Caroline pocketed the phone. “I told her I’d keep her safe and I didn’t.”

The same guilt gnawing at Caroline ate at him too. He’d screwed up a lot of things in his life, but allowing Maria to be shot would always haunt him. It would haunt Caroline too. “We’ll do everything we can to help her recover, Caroline. It’s the best we can do now. Allowing the shoulda-woulda-coulda demon to set up residence in your head makes you crazy. Take it from me. It’s no way to live.”

“I know.” Her eyes were wistful. “I just wish I’d done things differently.”

“Me, too.” Enough of this hospital bullshit. “Tell Grey we’re heading out. Ethan can stay and keep an eye on Jesse to make sure the kid doesn’t take off before Connor Lane can get him in front of the attorney general or whoever needs to hear his testimony.”

Caroline didn’t try to stop him this time, but the curtain flew back and Donaldson blocked Mitch’s exit. “Where do you think you’re going?” he said.

As far away from you as I can get.

But that was the old Mitch and the old way of thinking. “I was about to come and see you.
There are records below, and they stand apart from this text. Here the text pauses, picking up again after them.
/-!
# Corner X8 (`p = 3`, good supersingular, `a₃ = ±3`), analytic rank `0` — the range on which route K3 `SignedLowerHalves` consumes
# the crux `SprungLowerDivisibilityAtThree` (stmt-BirchSwinnertonDyer-19875, HELD): **`BSD(E,3)` at every rank-zero X8 pair from the
# BODIES of the two print-keyed cruxes K′ / C′ of route `PrintX8VSC` and NAMED PRINT FACTS ONLY** — no Gross–Zagier–Kolyvagin inside the
# Eisenstein half, no Kobayashi 2013 simple-zero fact, THEOREM B and Sprung 2012 Thm 2.2 discharged in-kernel

Cell `bsd-ssimc`, width seat `cruxlead-stmt-BirchSwinnertonDyer-19875-w2` (gen 11) under the 19875 LEAD; `--supports`
stmt-BirchSwinnertonDyer-19875 `--as helper`; THEOREMS ONLY; route-independent (no `Theses` import: the crux bodies `hKc` / `hCc` are
section hypotheses VERBATIM the consequents of `PrintX8VSC.KatoFineLowerSporadicGivenHeldX8Contra` (item 23732) /
`PrintX8VSC.CyclotomicLowerPosLevelGivenHeldX8Contra` (item 23733) after their four fact antecedents). HONEST FRAMING: a CALIBRATION for the
K3 pen's TURNKEY #5 («re-draw crux 5's K1-input BY SIGNATURE against PrintX8VSC's C-keyed layer») and for the x8 rank-zero link: it composes
this seat's 23743-port (p675498 / p675769 / p676041) with w3 g10's print-keyed rank-zero road (p674964
`X8MainConjectureRoadContra.X8.bsdp_of_sprungSharpFlatMainConjectureContra_of_analyticRank_eq_zero`). Nothing new is proved about the cruxes:
K′ and C′ (Kato 12.10 ⊆ at the sporadic common zeros / Sprung 7.21 ⊆ at the positive-level cyclotomic common zeros, `a₃ = ±3`) are OPEN
IN PRINT and enter as hypotheses; `BSD(E,3)` on X8, the leaf and BSD are NOT proved. Referee N-287b honoured (no γ-fact at γ⁻¹).

* §1 `ChromaticCommonZeros.lowerDivisibilityContra_of_katoSporadic_of_posLevel_of_analyticRank_eq_zero` — at `r_an = 0` the
  print-keyed Eisenstein half on every contragredient datum from `hKc ∧ hCc ∧ h714 ∧ h3 ∧ hJc` ONLY (twin of p620968 §3: at analytic
  rank zero every Néron-normalised colour has non-zero constant term, `ChromaticCommonZerosRankZero.normalised_notMem_of_X_mem`, so `(T)` is
  never a common zero and the `(T)`-brick — GZK, Kobayashi 2013 Cor. 1.3 (i), control — is not invoked).
* §2 `X8MainConjectureContra.sharpFlatMainConjectureContra_of_cruxBodies_of_analyticRank_eq_zero` — + Thm 7.16 print-keyed (`h716c`) ⟹
  the print-keyed main identity on EVERY datum, every colour, at the rank-zero pair: `surj(3)` by p675498 §2, `¬ surj(3)` by the THEOREM-B
  `μ`-bound (p675769, THEOREM B DISCHARGED here from the route-independent kernel theorem
  `ConjSpanGenAllLevels.conjSpanGenAll_of_vaserstein_away SL2Rel.Away.relG_le_relE_span_natCast`) + p675498 §3.
* §3 `X8MainConjectureContra.X8.bsdp_of_cruxBodiesContra_of_analyticRank_eq_zero` — + modularity (`exists_isNewformOf`,
  `hasEntireLFunction_rat`), Sprung 2024 Lemma 5.9 all-N (`h59`, a KERNEL THEOREM elsewhere:
  `SharpFlatCount.lem59AllN_sharpFlatCharValue_rankZero_holds`, displayed here only to keep this file off the `SignedLowerHalves` theses
  cone) and GZK (rank `0` from analytic rank `0`, Kolyvagin) ⟹ `BSDp W 3`, through w3 g10's road; Sprung 2012 Thm 2.2 (Honda systems)
  DISCHARGED in-kernel (`SprungHonda.*`, the proof of `thm22_exists_isHondaSystem_holds` re-run route-free). Class form §4.

NET DISPLAYED TRUST BASE of «BSD(E,3) on X8 ∩ {r_an = 0}» after this file: K′-body, C′-body (research) + {Sprung 2012 Thm 7.14, Thm 7.16
(print key), period unit at 3 (⟸ Mazur Cor 4.1), the JOINT contragredient Coleman–Kato package, modularity ×2, Sprung 2024 Lem 5.9 (kernel),
GZK} — and, to OBTAIN the bodies from the items, their guard {7.14, 7.16c, period} + ι-door pack {PT functional model, Kato 12.4, Matar 1.1}.

References: [Kato2004Asterisque] Conj. 12.10 (p. 224), Thm. 12.5/12.6 (p. 222), §17.13 (p. 280); [Sprung2012] Thm. 2.2 (p. 1487), Prop.
6.14 (p. 1498), Thm. 7.14, Thm. 7.16 (p. 1504), Prop. 7.19 and Main Conj. 7.21 (p. 1505), §7.5 l.1; [Sprung2024] §5.2, Thm. 5.3;
[Pollack2003] Def. 6.15; [Wuthrich2014] Lemma 20; [Vaserstein1972SL2] Theorem; [Manin1972] Prop. 1.4; [Miller2011LMS] Def. 1.1;
[Kolyvagin1990] Thm. A; [GrossZagier1986] Thm. (7.3).
-/

set_option linter.dupNamespace false
set_option autoImplicit false

noncomputable section

open scoped Classical NumberField MatrixGroups ModularForm

open NumberField IsDedekindDomain CongruenceSubgroup WeierstrassCurve Field
  Literature.NumberTheory.EllipticCurves Literature.NumberTheory.EllipticCurves.ModularForms
  Literature.NumberTheory.EllipticCurves.ZpExtension Literature.NumberTheory.EllipticCurves.Sprung2017
  Literature.NumberTheory.EllipticCurves.Sprung2012 Literature.NumberTheory.EllipticCurves.Rank1Residual
  Literature.NumberTheory.EllipticCurves.IwasawaAlgebra Literature.NumberTheory.EllipticCurves.Kato2004
  Literature.NumberTheory.EllipticCurves.Module Literature.NumberTheory.EllipticCurves.Sprung2024
  Summit.BirchSwinnertonDyer.BirchSwinnertonDyer.Theorems
  Summit.BirchSwinnertonDyer.BirchSwinnertonDyer.Theorems.SmallImageSignedMuDefect
  Summit.BirchSwinnertonDyer.Rank1Residual.Supersingular

namespace Summit.BirchSwinnertonDyer.BirchSwinnertonDyer.Theorems

section CruxBodies

-- The bodies of the two print-keyed cruxes (PrintX8VSC items 23732 / 23733 after their four fact antecedents), VERBATIM (as in
-- `PrintX8VSCLowerDivisibilityContraOfKatoSporadic`), as section hypotheses.
variable
  (hKc :
    ∀ (W : WeierstrassCurve ℚ) [W.IsElliptic] [W.IsGloballyMinimal] (p : ℕ) [Fact p.Prime]
      [ContinuousSMul ℤ_[p] (W.tateModule p)] [Module.Free ℤ_[p] (W.tateModule p)]
      [Module.Finite ℤ_[p] (W.tateModule p)],
      ClassX8 W p → ∀ (κ : ZpExtension ℚ p) (γ : Field.absoluteGaloisGroup ℚ),
      κ.IsCyclotomic → κ.IsTopGenerator γ → IsCyclotomicVariable p γ →
    ∀ (v : HeightOneSpectrum (𝓞 ℚ)), (p : 𝓞 ℚ) ∈ v.asIdeal →
    ∀ (g : Field.absoluteGaloisGroup (v.adicCompletion ℚ)),
      κ.IsTopGenerator (resGalOfEmb (closureEmb (K := ℚ) (v.adicCompletion ℚ)) g) →
    ∀ (cneg : localPoints W (v.adicCompletion ℚ)) (c : ℕ → localPoints W (v.adicCompletion ℚ)),
      IsHondaSystem κ (closureEmb (K := ℚ) (v.adicCompletion ℚ)) W (W.frobeniusTrace p) g cneg c →
    ∀ (N : ℕ) (_ : NeZero N) (f : CuspForm (Gamma0 N) 2) (ϖ : ℚ) (Lsharp Lflat : IwasawaAlgebra p),
      IsNewformOf W f → (ϖ : ℝ) * W.realPeriodRat = plusPeriod f →
      IsSprungPair f p (W.frobeniusTrace p) Lsharp Lflat →
    ∀ (I : Kato2004.IwasawaH1Data W p κ γ)
      (Cs : SharpFlatColemanKatoDataContra W p f ϖ κ γ (closureEmb (K := ℚ) (v.adicCompletion ℚ))
        (W.frobeniusTrace p) g c Chroma.sharp I)
      (Cf : SharpFlatColemanKatoDataContra W p f ϖ κ γ (closureEmb (K := ℚ) (v.adicCompletion ℚ))
        (W.frobeniusTrace p) g c Chroma.flat I),
      Cs.Z = Cf.Z →
    ∀ (Y : W.FineSelmerDualData κ γ⁻¹) (𝔭 : PrimeSpectrum (IwasawaAlgebra p)), 𝔭.asIdeal.height = 1 →
      (p : IwasawaAlgebra p) ∉ 𝔭.asIdeal →
      (¬ ∃ n : ℕ, ((cyclotomicOmega p n).map (Int.castRingHom ℤ_[p]) : PowerSeries ℤ_[p]) ∈ 𝔭.asIdeal) →
      (∀ (col' : Chroma) (G' : IwasawaAlgebra p),
        iwasawaToPowerSeries p G' =
          PowerSeries.C (ϖ : ℚ_[p]) * iwasawaToPowerSeries p (chromaticL col' Lsharp Lflat) →
        G' ∈ 𝔭.asIdeal) →
      Module.lengthAt (IwasawaAlgebra p) (I.H ⧸ Cs.Z) 𝔭 ≤ Module.lengthAt (IwasawaAlgebra p) Y.X 𝔭)
  (hCc :
    ∀ (W : WeierstrassCurve ℚ) [W.IsElliptic] [W.IsGloballyMinimal] (p : ℕ) [Fact p.Prime]
      [ContinuousSMul ℤ_[p] (W.tateModule p)] [Module.Free ℤ_[p] (W.tateModule p)]
      [Module.Finite ℤ_[p] (W.tateModule p)],
      ClassX8 W p → ∀ (col : Chroma) (κ : ZpExtension ℚ p) (γ : Field.absoluteGaloisGroup ℚ),
      κ.IsCyclotomic → κ.IsTopGenerator γ → IsCyclotomicVariable p γ →
    ∀ (v : HeightOneSpectrum (𝓞 ℚ)), (p : 𝓞 ℚ) ∈ v.asIdeal →
    ∀ (g : Field.absoluteGaloisGroup (v.adicCompletion ℚ)),
      κ.IsTopGenerator (resGalOfEmb (closureEmb (K := ℚ) (v.adicCompletion ℚ)) g) →
    ∀ (cneg : localPoints W (v.adicCompletion ℚ)) (c : ℕ → localPoints W (v.adicCompletion ℚ)),
      IsHondaSystem κ (closureEmb (K := ℚ) (v.adicCompletion ℚ)) W (W.frobeniusTrace p) g cneg c →
    ∀ (N : ℕ) (_ : NeZero N) (f : CuspForm (Gamma0 N) 2) (ϖ : ℚ) (Lsharp Lflat : IwasawaAlgebra p),
      IsNewformOf W f → (ϖ : ℝ) * W.realPeriodRat = plusPeriod f →
      IsSprungPair f p (W.frobeniusTrace p) Lsharp Lflat → chromaticL col Lsharp Lflat ≠ 0 →
    ∀ (D : SharpFlatSelmerDualData W κ γ⁻¹ (closureEmb (K := ℚ) (v.adicCompletion ℚ))
        (W.frobeniusTrace p) g c col) [Module.Finite (IwasawaAlgebra p) D.X],
      Module.IsTorsion (IwasawaAlgebra p) D.X →
    ∀ (G : IwasawaAlgebra p),
      iwasawaToPowerSeries p G =
        PowerSeries.C (ϖ : ℚ_[p]) * iwasawaToPowerSeries p (chromaticL col Lsharp Lflat) →
    ∀ (I : Kato2004.IwasawaH1Data W p κ γ)
      (Cs : SharpFlatColemanKatoDataContra W p f ϖ κ γ (closureEmb (K := ℚ) (v.adicCompletion ℚ))
        (W.frobeniusTrace p) g c Chroma.sharp I)
      (Cf : SharpFlatColemanKatoDataContra W p f ϖ κ γ (closureEmb (K := ℚ) (v.adicCompletion ℚ))
        (W.frobeniusTrace p) g c Chroma.flat I),
      Cs.Z = Cf.Z →
    ∀ 𝔭 : PrimeSpectrum (IwasawaAlgebra p), 𝔭.asIdeal.height = 1 →
      (PowerSeries.X : IwasawaAlgebra p) ∉ 𝔭.asIdeal →
      (∃ j : ℕ, 1 ≤ j ∧
        ((((Polynomial.cyclotomic (p ^ j) ℤ).comp (Polynomial.X + 1)).map (Int.castRingHom ℤ_[p]) : Polynomial ℤ_[p]) :
          PowerSeries ℤ_[p]) ∈ 𝔭.asIdeal) →
      (∀ (col' : Chroma) (G' : IwasawaAlgebra p),
        iwasawaToPowerSeries p G' =
          PowerSeries.C (ϖ : ℚ_[p]) * iwasawaToPowerSeries p (chromaticL col' Lsharp Lflat) →
        G' ∈ 𝔭.asIdeal) →
      Module.lengthAt (IwasawaAlgebra p) (IwasawaAlgebra p ⧸ Ideal.span {G}) 𝔭 ≤
        Module.lengthAt (IwasawaAlgebra p) D.X 𝔭)

include hKc hCc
I’m turning myself in.”

“Huhn.” Donaldson reached into his coat pocket and drew out two sets of papers. He handed one set to Caroline. “This is for you.”
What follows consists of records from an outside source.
import Literature.Analysis.FunctionSpaces.LittlewoodPaleyDifferenceProofs
import Literature.Analysis.FunctionSpaces.LittlewoodPaleyProofs
import HarnessLib

/-!
# The real Littlewood–Paley kernel and blocks of (vector-valued) functions

Analysis/FunctionSpaces support file (serves the discharge of
`Literature.Analysis.FluidPDE.cheskidov_shvydkoy`, ns.S31 — Cheskidov–Shvydkoy's `B^{-1}_{∞,∞}`
regularity criterion, Arch. Ration. Mech. Anal. 195 (2010) — whose Lemma 3.2 is a frequency-
localised energy estimate: the Navier–Stokes equations are tested against the dyadic blocks
`(u_q)_q` of the solution itself, so the blocks must be honest functions that can be multiplied,
differentiated and integrated, not only tempered distributions).

The accepted `LittlewoodPaley.lean` defines the blocks `Δ̇_j = φ_j(D)` on `𝓢'(E, F)`
(`Literature.Analysis.FunctionSpaces.lpBlock`) and the accepted
`fourierMultiplierCLM_coe_apply_eq_integral_convolution` (`LittlewoodPaleyBernsteinProofs.lean`)
shows that on `L^p` they act by convolution with the Schwartz kernel `𝓕⁻φ_j`. This file provides
the function-level counterpart for **real** fields `v : E → E'` (`E'` any real normed space:
scalars, vectors, matrices):

* `dyadicSymbolSchwartz E j`, `blockKernelC E j = 𝓕⁻ φ_j ∈ 𝓢(E, ℂ)` (at `j = 0` the accepted
  `dyadicSchwartz E`, `dyadicKernel E` of `LittlewoodPaleyDifferenceProofs.lean`) and the **real
  kernel** `blockKernel E j = Re (𝓕⁻ φ_j) : E → ℝ`; the kernel *is* real (`conj_blockKernelC`,
  `ofReal_blockKernel`) because `φ_j` is real and even (`dyadicSymbol_neg`, from
  `ContDiffBump.neg`) — this is what makes the blocks of real fields real;
* dyadic scaling `K_j(x) = 2^{jd} K₀(2^j x)` (`blockKernel_eq_scale`), continuity, smoothness,
  membership in every `L^p`;
* `blockFn j v = K_j ⋆ v` (Mathlib convolution with `lsmul ℝ ℝ`), with Young's inequalities
  (`eLpNorm_blockFn_le`, `memLp_blockFn`, `enorm_blockFn_le`, `memLp_top_blockFn`), linearity on
  `L^p`, commutation with constant linear maps (`blockFn_comp_clm`: componentwise action), the
  identity `𝓕⁻φ_j ⋆_ℂ w = K_j ⋆_ℝ w` on complex Banach spaces
  (`blockKernelC_convolution_eq_blockFn`, the bridge to the distributional blocks), and
  differentiation under the integral for `C¹` fields with bounded derivative
  (`hasFDerivAt_blockFn`: `D(Δ̇_j v) = Δ̇_j(Dv)`, `contDiff_one_blockFn`).

Not here: the dictionary with `Literature.Analysis.FluidPDE.IsDistributionOf` (real fields versus
their complexified tempered distributions) and the `L^p`-norm identities
`‖Δ̇_j v‖_{L^q} = eLpNormDistrib q (Δ̇_j V)`, which live next to `IsDistributionOf` in
`Literature/Analysis/FluidPDE/`; Fourier supports of products of blocks (paraproduct calculus).

## References

* H. Bahouri, J.-Y. Chemin, R. Danchin, *Fourier Analysis and Nonlinear PDE*, Springer 2011,
  §2.2, Prop. 2.10 and the proof of Lemma 2.1 (`Δ̇_j u = 2^{jd} h(2^j ·) ⋆ u`, `h = 𝓕⁻¹φ`). [BCD]
* A. Cheskidov, R. Shvydkoy, Arch. Ration. Mech. Anal. 195 (2010), §2.1 (the blocks
  `u_q = 𝓕⁻¹(φ_q) ∗ u` of a vector field). [CheskidovShvydkoy2010]
-/

noncomputable section

open MeasureTheory FourierTransform SchwartzMap Real Complex Filter Topology Function
open scoped FourierTransform RealInnerProductSpace ComplexConjugate ENNReal Convolution

namespace Literature.Analysis.FunctionSpaces

section Symbols

variable {E : Type*} [NormedAddCommGroup E] [InnerProductSpace ℝ E]

/-- The dyadic symbol is even: `φ_j(-ξ) = φ_j(ξ)` (the cutoff `χ` is even, `ContDiffBump.neg`). [folklore] -/
theorem dyadicSymbol_neg (j : ℤ) (ξ : E) : dyadicSymbol j (-ξ) = dyadicSymbol j ξ := by
  simp only [dyadicSymbol, smul_neg, ContDiffBump.neg]

/-- The dyadic symbol is real: `conj φ_j(ξ) = φ_j(ξ)`. [folklore] -/
theorem conj_dyadicSymbol (j : ℤ) (ξ : E) : conj (dyadicSymbol j ξ) = dyadicSymbol j ξ := by
  simp only [dyadicSymbol, Complex.conj_ofReal]

/-- The symbols are dilates of one another: `φ_j(ξ) = φ₀(2^{-j} ξ)`. [folklore] -/
theorem dyadicSymbol_eq_dyadicSymbol_zero_smul (j : ℤ) (ξ : E) :
    dyadicSymbol j ξ = dyadicSymbol 0 (((2 : ℝ) ^ (-j)) • ξ) := by
  rw [dyadicSymbol_two_zpow_smul (E := E) 0 (-j) ξ]
  simp

variable [FiniteDimensional ℝ E] [MeasurableSpace E] [BorelSpace E]

variable (E) in
/-- The dyadic symbol `φ_j` as a Schwartz function (smooth with compact support). [folklore] -/
def dyadicSymbolSchwartz (j : ℤ) : 𝓢(E, ℂ) :=
  (hasCompactSupport_dyadicSymbol j).toSchwartzMap (contDiff_dyadicSymbol j)

omit [MeasurableSpace E] [BorelSpace E] in
/-- The Schwartz function `dyadicSymbolSchwartz E j` is the symbol `φ_j`. [folklore] -/
@[simp]
theorem coe_dyadicSymbolSchwartz (j : ℤ) :
    ((dyadicSymbolSchwartz E j : 𝓢(E, ℂ)) : E → ℂ) = dyadicSymbol j :=
  rfl

omit [MeasurableSpace E] [BorelSpace E] in
/-- At `j = 0` this is the accepted `dyadicSchwartz E` of `LittlewoodPaleyDifferenceProofs.lean`. [folklore] -/
theorem dyadicSymbolSchwartz_zero : dyadicSymbolSchwartz E 0 = dyadicSchwartz E :=
  rfl

variable (E) in
/-- The complex Littlewood–Paley kernel `h_j = 𝓕⁻ φ_j ∈ 𝓢(E, ℂ)`, so that `Δ̇_j f = h_j ⋆ f` on
`L^p` (BCD, proof of Lemma 2.1). [folklore] -/
def blockKernelC (j : ℤ) : 𝓢(E, ℂ) := 𝓕⁻ (dyadicSymbolSchwartz E j : 𝓢(E, ℂ))

/-- At `j = 0` this is the accepted kernel `dyadicKernel E` of `Δ̇₀`
(`LittlewoodPaleyDifferenceProofs.lean`). [folklore] -/
theorem blockKernelC_zero : blockKernelC E 0 = dyadicKernel E :=
  rfl

/-- The complex kernel as an inverse Fourier integral of the symbol. [folklore] -/
theorem blockKernelC_apply (j : ℤ) (x : E) :
    blockKernelC E j x = 𝓕⁻ (dyadicSymbol (E := E) j) x := by
  rw [blockKernelC, SchwartzMap.fourierInv_coe, coe_dyadicSymbolSchwartz]

/-- **The Littlewood–Paley kernel is real valued**: `conj h_j(x) = h_j(x)`, because `φ_j` is real
and even: `conj ∫ 𝐞⟨v,x⟩ φ_j(v) dv = ∫ 𝐞⟨-v,x⟩ φ_j(v) dv = ∫ 𝐞⟨v,x⟩ φ_j(-v) dv`. [folklore] -/
theorem conj_blockKernelC (j : ℤ) (x : E) : conj (blockKernelC E j x) = blockKernelC E j x := by
  rw [blockKernelC_apply, Real.fourierInv_eq, ← integral_conj]
  have h : ∀ v : E, conj (𝐞 ⟪v, x⟫ • dyadicSymbol j v) = 𝐞 ⟪-v, x⟫ • dyadicSymbol j (-v) := by
    intro v
    rw [Circle.smul_def, Circle.smul_def, smul_eq_mul, smul_eq_mul, map_mul, conj_dyadicSymbol,
      dyadicSymbol_neg, ← Circle.coe_inv_eq_conj, ← AddChar.map_neg_eq_inv, inner_neg_left]
  simp_rw [h]
  exact integral_neg_eq_self (fun v => 𝐞 ⟪v, x⟫ • dyadicSymbol j v) volume

/-- The imaginary part of the Littlewood–Paley kernel vanishes. [folklore] -/
theorem im_blockKernelC (j : ℤ) (x : E) : (blockKernelC E j x).im = 0 :=
  Complex.conj_eq_iff_im.1 (conj_blockKernelC j x)

variable (E) in
/-- The **real Littlewood–Paley kernel** `K_j = Re h_j = h_j : E → ℝ` of the block `Δ̇_j`
(`Δ̇_j v = K_j ⋆ v` for real fields `v`; BCD, proof of Lemma 2.1). [folklore] -/
def blockKernel (j : ℤ) (x : E) : ℝ := (blockKernelC E j x).re

/-- `(K_j x : ℂ) = h_j x`. [folklore] -/
theorem ofReal_blockKernel (j : ℤ) (x : E) : ((blockKernel E j x : ℝ) : ℂ) = blockKernelC E j x := by
  conv_rhs => rw [← Complex.re_add_im (blockKernelC E j x), im_blockKernelC]
  simp [blockKernel]

/-- The complex kernel is the real kernel, as functions. [folklore] -/
theorem coe_blockKernelC_eq (j : ℤ) :
    ((blockKernelC E j : 𝓢(E, ℂ)) : E → ℂ) = fun x => ((blockKernel E j x : ℝ) : ℂ) :=
  funext fun x => (ofReal_blockKernel j x).symm

/-- The real kernel is continuous. [folklore] -/
theorem continuous_blockKernel (j : ℤ) : Continuous (blockKernel E j) :=
  Complex.continuous_re.comp (blockKernelC E j).continuous

/-- The real kernel is smooth. [folklore] -/
theorem contDiff_blockKernel (j : ℤ) : ContDiff ℝ (⊤ : ℕ∞) (blockKernel E j) :=
  Complex.reCLM.contDiff.comp ((blockKernelC E j).smooth ⊤)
Mitch saw the agent in her come to life, the past few hours of stress and anxiety rolling off of her like rainwater off a duck. “What is it?” she asked, her fingers nimbly opening the folded papers to read them.

Donaldson lowered his voice. “The warrant we’ll be using to search the Deputy Attorney General’s house and vehicles. I figured you’d like to go with me and my team.”

Her eyes lit up. “You bet I would.” Then she glanced at Mitch and her face fell. “But I can’t leave him.”

Oh, bullshit
. “You don’t need to babysit me, Caroline,” Mitch said. “Grey can drive me to the Bureau and I’ll wait there like a good boy for
Special Agent
Donaldson to return.”

He emphasized Special Agent a little too hard, making it sound sarcastic—force of habit. Still, when Donaldson’s watery eyes met his in challenge, Mitch didn’t look away.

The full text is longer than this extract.